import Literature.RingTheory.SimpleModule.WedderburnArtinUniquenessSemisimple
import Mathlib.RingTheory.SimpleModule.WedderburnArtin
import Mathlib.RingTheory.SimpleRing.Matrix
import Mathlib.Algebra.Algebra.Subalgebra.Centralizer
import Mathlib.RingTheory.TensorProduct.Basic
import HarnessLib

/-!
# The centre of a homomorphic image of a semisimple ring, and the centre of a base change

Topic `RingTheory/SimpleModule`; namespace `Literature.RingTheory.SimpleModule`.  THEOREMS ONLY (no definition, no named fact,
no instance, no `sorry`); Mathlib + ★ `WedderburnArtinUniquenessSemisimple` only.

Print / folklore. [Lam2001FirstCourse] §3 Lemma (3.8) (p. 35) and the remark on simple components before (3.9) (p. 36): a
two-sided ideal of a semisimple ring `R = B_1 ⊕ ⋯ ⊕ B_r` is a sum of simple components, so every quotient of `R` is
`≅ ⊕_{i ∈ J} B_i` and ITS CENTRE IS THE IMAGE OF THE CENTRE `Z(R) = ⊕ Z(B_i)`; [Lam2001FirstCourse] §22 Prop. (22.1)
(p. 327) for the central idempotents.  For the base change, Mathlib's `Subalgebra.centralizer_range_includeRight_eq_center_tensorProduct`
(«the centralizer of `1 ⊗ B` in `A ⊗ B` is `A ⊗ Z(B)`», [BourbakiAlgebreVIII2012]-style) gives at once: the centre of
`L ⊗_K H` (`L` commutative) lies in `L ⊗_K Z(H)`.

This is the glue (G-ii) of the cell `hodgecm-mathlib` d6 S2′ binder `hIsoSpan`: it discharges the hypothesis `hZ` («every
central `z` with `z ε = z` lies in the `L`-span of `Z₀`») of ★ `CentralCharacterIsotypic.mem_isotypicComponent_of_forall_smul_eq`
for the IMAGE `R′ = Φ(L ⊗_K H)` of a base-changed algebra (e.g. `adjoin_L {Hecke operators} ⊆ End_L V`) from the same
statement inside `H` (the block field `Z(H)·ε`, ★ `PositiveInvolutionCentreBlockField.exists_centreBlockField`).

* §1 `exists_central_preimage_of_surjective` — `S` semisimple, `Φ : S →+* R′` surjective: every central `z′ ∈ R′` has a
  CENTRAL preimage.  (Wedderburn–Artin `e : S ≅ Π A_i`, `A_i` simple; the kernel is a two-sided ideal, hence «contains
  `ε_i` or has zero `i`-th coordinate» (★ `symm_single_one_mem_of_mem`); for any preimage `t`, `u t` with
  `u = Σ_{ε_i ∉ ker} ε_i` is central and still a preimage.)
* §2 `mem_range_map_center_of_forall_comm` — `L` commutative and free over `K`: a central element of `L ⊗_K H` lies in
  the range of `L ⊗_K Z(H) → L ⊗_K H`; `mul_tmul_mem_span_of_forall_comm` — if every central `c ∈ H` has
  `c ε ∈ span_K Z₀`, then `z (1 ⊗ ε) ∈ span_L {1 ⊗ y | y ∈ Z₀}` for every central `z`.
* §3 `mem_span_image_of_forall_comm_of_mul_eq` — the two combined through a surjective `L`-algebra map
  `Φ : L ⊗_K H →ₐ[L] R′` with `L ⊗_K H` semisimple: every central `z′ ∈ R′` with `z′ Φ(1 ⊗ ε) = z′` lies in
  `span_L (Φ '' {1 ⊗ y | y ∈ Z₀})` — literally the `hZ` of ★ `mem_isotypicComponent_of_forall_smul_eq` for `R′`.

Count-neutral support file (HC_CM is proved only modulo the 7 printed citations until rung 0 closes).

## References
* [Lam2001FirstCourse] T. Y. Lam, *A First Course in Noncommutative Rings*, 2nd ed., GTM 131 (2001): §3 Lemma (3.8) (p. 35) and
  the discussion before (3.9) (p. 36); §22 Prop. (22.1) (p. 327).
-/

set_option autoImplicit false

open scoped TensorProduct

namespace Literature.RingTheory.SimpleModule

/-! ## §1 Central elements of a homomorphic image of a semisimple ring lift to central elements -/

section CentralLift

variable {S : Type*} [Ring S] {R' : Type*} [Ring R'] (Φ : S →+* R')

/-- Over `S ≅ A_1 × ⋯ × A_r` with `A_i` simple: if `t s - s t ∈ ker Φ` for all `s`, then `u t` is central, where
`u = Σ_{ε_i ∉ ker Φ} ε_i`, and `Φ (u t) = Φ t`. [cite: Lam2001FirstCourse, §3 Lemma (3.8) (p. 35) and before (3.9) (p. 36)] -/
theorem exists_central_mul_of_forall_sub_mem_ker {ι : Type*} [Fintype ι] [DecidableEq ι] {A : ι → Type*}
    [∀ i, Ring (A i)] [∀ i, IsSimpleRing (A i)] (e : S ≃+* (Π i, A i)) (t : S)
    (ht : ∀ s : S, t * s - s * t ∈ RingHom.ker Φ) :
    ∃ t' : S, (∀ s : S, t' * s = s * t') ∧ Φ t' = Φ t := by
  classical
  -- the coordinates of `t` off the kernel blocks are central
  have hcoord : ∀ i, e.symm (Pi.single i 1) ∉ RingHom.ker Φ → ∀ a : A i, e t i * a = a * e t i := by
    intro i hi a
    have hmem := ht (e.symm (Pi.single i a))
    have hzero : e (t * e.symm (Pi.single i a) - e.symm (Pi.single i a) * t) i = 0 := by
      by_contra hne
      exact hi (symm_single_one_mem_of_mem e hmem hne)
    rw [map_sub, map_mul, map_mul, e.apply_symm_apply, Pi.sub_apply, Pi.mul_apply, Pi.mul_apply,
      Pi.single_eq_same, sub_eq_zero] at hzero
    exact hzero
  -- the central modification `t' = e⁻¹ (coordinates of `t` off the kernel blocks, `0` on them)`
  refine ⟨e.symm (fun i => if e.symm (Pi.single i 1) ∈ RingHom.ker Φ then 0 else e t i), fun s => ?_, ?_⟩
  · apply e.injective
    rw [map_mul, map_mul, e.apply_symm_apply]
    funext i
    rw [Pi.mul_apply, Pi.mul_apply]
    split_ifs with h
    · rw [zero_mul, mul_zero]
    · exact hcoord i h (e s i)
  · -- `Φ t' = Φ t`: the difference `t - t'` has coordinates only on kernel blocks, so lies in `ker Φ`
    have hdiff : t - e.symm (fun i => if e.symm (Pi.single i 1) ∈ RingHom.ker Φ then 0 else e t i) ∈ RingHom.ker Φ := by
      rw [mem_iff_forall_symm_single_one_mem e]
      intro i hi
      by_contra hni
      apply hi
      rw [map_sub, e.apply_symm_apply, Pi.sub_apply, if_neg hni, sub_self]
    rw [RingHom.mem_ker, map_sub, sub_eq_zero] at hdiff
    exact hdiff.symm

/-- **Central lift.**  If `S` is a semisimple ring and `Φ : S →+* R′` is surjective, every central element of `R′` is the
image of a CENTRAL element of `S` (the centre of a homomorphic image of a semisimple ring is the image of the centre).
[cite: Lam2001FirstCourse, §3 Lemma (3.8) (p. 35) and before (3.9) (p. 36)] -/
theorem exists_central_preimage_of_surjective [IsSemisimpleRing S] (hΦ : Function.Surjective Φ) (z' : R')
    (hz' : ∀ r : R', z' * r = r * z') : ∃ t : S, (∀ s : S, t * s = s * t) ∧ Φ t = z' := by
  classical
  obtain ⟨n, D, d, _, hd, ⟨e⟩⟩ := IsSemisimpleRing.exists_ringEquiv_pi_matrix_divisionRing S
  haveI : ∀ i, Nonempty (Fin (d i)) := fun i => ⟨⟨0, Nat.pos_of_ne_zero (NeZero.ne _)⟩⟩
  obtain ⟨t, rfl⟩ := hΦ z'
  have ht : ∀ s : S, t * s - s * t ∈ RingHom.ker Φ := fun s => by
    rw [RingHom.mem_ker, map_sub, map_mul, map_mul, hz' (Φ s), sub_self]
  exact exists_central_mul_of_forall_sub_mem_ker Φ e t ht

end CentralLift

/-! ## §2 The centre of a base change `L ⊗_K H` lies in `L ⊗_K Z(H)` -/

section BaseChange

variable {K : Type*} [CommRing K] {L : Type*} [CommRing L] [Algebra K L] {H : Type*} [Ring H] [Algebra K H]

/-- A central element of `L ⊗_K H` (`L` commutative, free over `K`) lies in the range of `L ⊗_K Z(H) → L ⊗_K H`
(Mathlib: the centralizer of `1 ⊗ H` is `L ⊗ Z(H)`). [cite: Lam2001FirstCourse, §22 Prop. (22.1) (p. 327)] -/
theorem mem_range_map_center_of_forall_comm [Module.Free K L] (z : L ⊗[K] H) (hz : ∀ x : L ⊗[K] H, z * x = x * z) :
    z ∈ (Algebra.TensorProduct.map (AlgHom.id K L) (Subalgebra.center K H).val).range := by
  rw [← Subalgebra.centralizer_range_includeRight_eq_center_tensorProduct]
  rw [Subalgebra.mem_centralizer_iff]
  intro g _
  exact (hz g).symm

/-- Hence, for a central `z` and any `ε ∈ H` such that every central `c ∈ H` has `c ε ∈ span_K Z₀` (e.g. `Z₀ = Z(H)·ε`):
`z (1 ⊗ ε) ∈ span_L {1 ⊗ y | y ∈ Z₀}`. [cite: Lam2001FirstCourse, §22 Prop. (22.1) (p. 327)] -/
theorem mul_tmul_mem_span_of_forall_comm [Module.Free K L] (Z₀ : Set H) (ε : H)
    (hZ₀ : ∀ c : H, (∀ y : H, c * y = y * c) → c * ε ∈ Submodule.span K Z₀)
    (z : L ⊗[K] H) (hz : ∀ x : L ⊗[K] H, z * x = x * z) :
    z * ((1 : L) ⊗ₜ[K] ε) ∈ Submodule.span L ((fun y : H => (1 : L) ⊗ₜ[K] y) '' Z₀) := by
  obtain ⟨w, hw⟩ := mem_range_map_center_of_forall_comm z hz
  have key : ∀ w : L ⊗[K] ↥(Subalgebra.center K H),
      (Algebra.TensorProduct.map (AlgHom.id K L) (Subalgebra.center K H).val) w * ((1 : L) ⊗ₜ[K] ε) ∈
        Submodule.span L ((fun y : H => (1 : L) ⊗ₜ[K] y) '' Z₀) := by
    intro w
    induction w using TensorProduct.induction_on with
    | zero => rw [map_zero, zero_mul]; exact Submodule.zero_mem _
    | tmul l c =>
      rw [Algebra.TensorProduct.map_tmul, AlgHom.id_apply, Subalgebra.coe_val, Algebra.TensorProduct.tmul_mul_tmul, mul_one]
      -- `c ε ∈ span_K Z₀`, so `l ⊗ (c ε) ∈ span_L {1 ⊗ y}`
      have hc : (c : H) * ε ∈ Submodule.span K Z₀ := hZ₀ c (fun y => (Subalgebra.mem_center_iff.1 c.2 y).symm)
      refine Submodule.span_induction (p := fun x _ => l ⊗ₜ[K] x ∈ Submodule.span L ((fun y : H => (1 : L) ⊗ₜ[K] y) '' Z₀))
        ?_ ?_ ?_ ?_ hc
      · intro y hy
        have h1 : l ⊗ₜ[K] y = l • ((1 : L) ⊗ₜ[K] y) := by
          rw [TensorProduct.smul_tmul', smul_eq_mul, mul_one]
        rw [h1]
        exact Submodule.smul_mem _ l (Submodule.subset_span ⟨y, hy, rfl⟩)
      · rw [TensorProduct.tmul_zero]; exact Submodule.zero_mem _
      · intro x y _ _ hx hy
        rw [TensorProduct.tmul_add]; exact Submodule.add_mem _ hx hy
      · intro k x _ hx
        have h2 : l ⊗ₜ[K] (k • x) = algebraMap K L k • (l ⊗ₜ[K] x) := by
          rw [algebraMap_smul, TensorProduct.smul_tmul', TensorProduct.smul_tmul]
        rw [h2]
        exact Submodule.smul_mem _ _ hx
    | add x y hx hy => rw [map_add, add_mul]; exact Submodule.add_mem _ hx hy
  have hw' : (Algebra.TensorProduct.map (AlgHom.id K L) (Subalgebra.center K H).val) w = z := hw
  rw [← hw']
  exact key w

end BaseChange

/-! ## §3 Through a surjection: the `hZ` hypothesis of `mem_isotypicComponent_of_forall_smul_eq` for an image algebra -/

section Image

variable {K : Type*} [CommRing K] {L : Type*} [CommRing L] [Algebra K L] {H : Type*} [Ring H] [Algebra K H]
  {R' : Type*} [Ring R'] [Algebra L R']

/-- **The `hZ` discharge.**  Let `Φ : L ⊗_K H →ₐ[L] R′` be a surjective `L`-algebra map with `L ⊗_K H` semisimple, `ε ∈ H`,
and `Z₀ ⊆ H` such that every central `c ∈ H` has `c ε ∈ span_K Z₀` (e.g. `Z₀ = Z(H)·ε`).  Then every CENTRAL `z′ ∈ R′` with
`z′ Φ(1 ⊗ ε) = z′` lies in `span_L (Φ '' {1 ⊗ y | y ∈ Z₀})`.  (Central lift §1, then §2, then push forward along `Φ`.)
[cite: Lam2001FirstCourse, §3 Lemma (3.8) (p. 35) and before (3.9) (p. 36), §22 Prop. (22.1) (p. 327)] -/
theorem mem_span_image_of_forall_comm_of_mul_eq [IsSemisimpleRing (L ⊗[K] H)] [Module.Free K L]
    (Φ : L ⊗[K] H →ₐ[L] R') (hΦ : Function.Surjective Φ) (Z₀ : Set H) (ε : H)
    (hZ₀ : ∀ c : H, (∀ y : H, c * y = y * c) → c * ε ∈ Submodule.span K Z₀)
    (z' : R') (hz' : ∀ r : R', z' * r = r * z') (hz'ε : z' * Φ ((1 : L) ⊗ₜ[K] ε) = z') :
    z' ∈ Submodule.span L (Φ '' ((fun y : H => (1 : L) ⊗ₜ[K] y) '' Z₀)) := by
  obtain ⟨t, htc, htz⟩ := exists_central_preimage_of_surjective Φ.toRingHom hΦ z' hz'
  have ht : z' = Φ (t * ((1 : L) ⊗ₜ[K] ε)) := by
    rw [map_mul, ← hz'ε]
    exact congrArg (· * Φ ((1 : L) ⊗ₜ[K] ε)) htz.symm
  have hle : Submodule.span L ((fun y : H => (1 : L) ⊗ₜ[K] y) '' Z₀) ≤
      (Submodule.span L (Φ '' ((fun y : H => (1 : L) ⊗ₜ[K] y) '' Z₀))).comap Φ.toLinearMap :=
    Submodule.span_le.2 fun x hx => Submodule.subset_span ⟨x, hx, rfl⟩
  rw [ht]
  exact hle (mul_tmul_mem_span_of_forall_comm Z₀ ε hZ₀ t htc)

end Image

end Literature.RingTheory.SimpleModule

^^^^

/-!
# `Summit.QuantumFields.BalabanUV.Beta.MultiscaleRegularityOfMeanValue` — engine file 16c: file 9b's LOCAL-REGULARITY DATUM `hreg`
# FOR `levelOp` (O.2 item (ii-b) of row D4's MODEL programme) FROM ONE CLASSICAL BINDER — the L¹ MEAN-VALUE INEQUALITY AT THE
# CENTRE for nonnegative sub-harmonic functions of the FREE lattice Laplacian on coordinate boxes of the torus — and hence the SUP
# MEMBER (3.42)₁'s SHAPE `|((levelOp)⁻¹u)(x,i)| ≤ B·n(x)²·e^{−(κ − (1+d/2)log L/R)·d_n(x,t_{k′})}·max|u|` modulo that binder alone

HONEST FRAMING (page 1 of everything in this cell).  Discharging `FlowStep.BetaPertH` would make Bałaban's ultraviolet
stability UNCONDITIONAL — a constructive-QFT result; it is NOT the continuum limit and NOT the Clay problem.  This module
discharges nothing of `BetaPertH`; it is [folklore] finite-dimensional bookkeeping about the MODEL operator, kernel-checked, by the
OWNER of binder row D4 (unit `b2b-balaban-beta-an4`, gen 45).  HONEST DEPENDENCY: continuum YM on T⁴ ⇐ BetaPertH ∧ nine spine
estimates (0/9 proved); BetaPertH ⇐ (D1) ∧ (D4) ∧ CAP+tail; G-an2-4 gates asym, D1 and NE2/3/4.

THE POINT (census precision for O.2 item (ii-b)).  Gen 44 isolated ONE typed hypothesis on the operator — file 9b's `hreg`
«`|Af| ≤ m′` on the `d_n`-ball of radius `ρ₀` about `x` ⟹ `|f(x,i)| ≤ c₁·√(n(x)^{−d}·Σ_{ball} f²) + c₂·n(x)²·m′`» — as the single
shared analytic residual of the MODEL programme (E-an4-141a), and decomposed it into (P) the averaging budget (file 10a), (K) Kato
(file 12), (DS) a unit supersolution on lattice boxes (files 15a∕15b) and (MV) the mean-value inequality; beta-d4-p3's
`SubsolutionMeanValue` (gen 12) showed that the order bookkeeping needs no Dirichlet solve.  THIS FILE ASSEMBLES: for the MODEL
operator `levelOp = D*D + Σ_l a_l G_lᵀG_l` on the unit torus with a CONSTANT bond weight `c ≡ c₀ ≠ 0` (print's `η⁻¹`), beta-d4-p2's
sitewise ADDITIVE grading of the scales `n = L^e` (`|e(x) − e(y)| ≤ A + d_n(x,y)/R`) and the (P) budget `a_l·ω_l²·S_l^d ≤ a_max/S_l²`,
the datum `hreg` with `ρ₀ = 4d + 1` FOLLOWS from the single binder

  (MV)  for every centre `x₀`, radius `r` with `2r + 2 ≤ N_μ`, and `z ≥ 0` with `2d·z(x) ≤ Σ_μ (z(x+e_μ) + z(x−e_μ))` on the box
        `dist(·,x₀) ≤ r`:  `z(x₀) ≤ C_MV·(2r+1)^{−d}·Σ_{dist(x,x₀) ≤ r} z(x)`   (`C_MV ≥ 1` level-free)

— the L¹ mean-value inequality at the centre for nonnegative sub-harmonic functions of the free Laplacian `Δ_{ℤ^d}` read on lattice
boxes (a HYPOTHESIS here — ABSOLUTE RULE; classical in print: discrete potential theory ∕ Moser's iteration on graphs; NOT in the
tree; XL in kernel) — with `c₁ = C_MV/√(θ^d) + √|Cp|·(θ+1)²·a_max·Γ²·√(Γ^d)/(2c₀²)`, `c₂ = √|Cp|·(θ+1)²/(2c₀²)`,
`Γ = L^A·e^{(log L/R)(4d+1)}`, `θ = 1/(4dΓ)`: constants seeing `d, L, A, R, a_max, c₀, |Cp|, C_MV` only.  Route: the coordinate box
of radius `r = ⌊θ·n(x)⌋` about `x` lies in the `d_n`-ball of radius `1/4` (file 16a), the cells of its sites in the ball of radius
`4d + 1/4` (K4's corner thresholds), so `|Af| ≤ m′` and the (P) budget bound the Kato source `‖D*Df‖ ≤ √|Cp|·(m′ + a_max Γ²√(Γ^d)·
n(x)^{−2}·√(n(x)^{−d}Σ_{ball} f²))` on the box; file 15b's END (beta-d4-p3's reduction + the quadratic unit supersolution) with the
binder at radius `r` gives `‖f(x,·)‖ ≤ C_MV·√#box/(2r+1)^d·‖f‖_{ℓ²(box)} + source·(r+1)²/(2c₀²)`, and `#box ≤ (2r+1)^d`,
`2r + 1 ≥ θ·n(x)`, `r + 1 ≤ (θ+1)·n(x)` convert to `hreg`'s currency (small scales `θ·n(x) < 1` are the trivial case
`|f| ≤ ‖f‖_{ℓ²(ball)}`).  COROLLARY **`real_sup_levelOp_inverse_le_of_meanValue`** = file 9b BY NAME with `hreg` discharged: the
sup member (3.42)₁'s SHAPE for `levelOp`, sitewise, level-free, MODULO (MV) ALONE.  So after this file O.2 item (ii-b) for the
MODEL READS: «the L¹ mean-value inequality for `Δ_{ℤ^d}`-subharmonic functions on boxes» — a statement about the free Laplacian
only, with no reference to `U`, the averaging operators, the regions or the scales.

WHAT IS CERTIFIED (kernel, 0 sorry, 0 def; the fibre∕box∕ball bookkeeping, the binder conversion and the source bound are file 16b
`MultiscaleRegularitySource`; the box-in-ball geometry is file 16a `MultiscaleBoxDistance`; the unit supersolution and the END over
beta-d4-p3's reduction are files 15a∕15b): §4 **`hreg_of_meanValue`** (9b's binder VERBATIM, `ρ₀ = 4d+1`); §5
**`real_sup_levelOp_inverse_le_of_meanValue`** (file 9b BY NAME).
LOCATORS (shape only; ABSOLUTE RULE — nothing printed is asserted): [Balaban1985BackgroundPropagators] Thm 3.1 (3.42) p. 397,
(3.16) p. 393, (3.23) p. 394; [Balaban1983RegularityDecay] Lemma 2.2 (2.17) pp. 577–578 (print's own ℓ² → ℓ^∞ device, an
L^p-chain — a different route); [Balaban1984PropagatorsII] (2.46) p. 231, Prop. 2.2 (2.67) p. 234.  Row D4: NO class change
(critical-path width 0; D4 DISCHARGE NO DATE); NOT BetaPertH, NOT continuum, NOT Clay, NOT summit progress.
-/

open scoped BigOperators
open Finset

^^^^

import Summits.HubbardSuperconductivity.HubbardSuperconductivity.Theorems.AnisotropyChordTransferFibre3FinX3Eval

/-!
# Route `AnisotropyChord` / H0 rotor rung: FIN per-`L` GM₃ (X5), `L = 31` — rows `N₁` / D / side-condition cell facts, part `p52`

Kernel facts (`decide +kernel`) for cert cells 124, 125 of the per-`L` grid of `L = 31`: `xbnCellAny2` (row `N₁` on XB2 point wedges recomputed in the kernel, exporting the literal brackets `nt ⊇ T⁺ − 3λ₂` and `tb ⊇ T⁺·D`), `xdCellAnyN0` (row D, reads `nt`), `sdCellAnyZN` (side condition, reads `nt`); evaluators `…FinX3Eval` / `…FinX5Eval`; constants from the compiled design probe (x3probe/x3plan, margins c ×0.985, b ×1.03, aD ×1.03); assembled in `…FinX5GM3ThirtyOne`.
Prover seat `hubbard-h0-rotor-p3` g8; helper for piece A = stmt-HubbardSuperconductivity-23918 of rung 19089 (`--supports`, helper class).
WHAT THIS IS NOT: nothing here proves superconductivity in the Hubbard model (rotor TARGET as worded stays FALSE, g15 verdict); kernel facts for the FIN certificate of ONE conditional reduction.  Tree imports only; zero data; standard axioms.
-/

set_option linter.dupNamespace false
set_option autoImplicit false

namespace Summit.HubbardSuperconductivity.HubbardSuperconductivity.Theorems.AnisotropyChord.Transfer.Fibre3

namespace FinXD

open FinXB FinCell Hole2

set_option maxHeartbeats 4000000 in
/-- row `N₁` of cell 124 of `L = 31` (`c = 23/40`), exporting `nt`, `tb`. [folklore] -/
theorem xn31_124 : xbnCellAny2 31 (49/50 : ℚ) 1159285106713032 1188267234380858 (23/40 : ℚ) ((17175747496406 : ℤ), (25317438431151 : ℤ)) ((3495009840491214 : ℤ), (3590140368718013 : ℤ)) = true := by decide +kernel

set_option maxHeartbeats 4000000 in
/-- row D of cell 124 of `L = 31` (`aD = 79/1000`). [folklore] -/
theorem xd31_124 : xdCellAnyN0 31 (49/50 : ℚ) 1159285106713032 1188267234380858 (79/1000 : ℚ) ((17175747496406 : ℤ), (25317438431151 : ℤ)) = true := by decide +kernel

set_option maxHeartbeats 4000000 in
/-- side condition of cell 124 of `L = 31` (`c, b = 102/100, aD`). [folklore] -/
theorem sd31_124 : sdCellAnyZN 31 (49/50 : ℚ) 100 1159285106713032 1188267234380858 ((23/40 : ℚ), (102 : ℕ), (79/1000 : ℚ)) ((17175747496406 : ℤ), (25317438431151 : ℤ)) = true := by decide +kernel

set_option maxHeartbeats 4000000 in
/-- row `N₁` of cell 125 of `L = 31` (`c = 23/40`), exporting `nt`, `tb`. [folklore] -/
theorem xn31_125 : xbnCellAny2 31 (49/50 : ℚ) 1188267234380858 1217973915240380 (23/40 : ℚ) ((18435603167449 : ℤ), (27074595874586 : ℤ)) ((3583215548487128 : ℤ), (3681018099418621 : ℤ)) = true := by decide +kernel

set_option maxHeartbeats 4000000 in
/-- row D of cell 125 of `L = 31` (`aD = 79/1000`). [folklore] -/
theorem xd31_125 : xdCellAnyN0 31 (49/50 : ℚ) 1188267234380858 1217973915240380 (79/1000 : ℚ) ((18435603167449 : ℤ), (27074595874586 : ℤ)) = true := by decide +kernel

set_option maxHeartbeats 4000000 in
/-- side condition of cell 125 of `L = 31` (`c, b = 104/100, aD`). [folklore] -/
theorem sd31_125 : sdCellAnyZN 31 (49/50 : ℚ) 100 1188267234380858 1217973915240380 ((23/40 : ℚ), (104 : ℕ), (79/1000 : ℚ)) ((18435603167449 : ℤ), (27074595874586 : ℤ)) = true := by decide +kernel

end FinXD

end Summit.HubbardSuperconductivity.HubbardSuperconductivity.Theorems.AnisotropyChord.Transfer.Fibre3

^^^^

Brief: Your task is to restate, word for word, only those lines above that fall between the line holding "read on lattice" and the line holding "tree; XL in", inclusive.

Reply:
— the L¹ mean-value inequality at the centre for nonnegative sub-harmonic functions of the free Laplacian `Δ_{ℤ^d}` read on lattice
boxes (a HYPOTHESIS here — ABSOLUTE RULE; classical in print: discrete potential theory ∕ Moser's iteration on graphs; NOT in the
tree; XL in kernel) — with `c₁ = C_MV/√(θ^d) + √|Cp|·(θ+1)²·a_max·Γ²·√(Γ^d)/(2c₀²)`, `c₂ = √|Cp|·(θ+1)²/(2c₀²)`,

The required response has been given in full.